━━ Provided entries

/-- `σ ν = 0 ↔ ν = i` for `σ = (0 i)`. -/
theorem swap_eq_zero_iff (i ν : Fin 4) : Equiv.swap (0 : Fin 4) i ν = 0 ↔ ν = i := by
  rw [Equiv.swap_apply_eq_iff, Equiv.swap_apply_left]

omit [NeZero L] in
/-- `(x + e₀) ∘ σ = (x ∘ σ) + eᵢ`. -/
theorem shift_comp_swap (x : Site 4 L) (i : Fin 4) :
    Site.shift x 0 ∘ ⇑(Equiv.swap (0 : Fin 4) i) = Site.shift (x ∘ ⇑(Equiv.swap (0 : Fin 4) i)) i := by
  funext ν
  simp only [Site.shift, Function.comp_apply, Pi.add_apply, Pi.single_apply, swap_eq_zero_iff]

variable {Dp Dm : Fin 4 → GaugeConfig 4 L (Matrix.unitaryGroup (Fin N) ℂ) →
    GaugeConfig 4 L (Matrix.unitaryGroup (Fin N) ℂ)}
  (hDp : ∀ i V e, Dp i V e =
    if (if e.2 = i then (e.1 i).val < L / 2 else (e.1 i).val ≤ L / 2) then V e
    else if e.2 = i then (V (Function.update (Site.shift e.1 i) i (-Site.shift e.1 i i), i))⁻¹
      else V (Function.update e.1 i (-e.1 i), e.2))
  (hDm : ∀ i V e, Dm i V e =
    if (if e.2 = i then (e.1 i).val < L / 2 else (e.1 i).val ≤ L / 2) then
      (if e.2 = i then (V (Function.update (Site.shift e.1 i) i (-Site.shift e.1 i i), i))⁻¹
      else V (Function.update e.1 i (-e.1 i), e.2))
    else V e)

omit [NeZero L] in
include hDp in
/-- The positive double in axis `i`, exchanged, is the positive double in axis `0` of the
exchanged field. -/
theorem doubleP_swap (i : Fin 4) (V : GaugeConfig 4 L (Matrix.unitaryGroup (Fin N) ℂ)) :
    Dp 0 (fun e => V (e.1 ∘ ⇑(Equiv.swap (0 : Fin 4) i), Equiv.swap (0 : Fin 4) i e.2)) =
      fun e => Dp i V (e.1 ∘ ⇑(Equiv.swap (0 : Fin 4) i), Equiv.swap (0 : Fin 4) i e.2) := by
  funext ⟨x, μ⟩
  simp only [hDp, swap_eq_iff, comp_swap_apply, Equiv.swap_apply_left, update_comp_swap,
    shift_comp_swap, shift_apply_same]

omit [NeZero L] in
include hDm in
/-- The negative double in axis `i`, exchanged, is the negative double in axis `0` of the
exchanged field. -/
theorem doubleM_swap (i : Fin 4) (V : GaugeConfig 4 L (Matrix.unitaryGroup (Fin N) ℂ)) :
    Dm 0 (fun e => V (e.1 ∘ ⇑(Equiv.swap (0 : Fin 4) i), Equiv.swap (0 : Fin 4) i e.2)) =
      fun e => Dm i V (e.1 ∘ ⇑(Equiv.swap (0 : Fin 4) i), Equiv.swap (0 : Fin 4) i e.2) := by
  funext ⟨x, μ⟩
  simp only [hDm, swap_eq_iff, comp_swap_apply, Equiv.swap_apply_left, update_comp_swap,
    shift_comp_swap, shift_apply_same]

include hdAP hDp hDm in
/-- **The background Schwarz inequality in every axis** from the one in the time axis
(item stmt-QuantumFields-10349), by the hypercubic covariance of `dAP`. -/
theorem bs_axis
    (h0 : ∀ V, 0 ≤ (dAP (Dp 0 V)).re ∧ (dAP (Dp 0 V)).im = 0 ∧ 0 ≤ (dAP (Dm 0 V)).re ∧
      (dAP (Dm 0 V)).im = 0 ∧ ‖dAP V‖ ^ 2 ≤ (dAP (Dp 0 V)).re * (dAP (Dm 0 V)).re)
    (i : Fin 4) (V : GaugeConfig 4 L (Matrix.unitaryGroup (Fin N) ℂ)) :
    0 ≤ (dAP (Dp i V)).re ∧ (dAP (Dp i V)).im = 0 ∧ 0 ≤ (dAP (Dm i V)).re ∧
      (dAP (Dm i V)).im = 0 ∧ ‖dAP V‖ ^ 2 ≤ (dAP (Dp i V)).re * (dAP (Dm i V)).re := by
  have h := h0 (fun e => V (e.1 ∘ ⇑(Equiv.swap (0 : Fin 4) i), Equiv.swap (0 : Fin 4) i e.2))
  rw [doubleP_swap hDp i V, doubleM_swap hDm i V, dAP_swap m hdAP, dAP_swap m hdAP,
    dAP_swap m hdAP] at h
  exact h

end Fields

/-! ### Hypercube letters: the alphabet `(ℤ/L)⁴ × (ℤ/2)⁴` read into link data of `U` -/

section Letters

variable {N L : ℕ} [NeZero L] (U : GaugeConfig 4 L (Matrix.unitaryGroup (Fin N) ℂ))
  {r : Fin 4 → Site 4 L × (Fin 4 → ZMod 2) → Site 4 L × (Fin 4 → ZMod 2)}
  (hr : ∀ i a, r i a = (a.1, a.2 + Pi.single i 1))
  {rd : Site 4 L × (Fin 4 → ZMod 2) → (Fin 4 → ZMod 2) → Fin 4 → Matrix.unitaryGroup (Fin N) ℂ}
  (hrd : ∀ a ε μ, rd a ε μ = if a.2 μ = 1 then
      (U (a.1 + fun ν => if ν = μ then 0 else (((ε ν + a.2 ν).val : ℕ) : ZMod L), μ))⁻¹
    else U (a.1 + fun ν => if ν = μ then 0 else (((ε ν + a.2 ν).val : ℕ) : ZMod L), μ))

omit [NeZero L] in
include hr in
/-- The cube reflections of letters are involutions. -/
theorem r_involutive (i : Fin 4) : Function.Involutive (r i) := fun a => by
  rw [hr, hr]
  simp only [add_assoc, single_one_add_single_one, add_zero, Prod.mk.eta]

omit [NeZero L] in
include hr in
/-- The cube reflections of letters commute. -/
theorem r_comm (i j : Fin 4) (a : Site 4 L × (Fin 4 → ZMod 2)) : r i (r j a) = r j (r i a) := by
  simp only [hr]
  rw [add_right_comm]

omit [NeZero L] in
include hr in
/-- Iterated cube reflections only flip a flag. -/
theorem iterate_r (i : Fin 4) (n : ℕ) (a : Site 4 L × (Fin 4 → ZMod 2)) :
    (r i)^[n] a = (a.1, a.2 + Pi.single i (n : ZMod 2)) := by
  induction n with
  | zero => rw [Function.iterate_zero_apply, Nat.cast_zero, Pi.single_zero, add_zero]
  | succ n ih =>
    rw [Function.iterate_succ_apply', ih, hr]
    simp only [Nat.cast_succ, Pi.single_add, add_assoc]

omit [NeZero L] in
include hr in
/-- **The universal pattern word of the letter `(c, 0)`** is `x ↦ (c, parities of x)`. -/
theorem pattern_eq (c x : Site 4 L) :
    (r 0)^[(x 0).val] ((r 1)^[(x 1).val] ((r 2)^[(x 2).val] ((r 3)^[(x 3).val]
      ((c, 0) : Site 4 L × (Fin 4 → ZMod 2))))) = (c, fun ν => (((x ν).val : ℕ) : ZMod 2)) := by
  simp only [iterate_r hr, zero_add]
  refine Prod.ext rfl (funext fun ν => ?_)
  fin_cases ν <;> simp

━━━━

Work required. Where does the string "then" occur in the material? Copy every line where it does.

Task solution.
    if (if e.2 = i then (e.1 i).val < L / 2 else (e.1 i).val ≤ L / 2) then V e
    else if e.2 = i then (V (Function.update (Site.shift e.1 i) i (-Site.shift e.1 i i), i))⁻¹
    if (if e.2 = i then (e.1 i).val < L / 2 else (e.1 i).val ≤ L / 2) then
      (if e.2 = i then (V (Function.update (Site.shift e.1 i) i (-Site.shift e.1 i i), i))⁻¹
  (hrd : ∀ a ε μ, rd a ε μ = if a.2 μ = 1 then
      (U (a.1 + fun ν => if ν = μ then 0 else (((ε ν + a.2 ν).val : ℕ) : ZMod L), μ))⁻¹
    else U (a.1 + fun ν => if ν = μ then 0 else (((ε ν + a.2 ν).val : ℕ) : ZMod L), μ))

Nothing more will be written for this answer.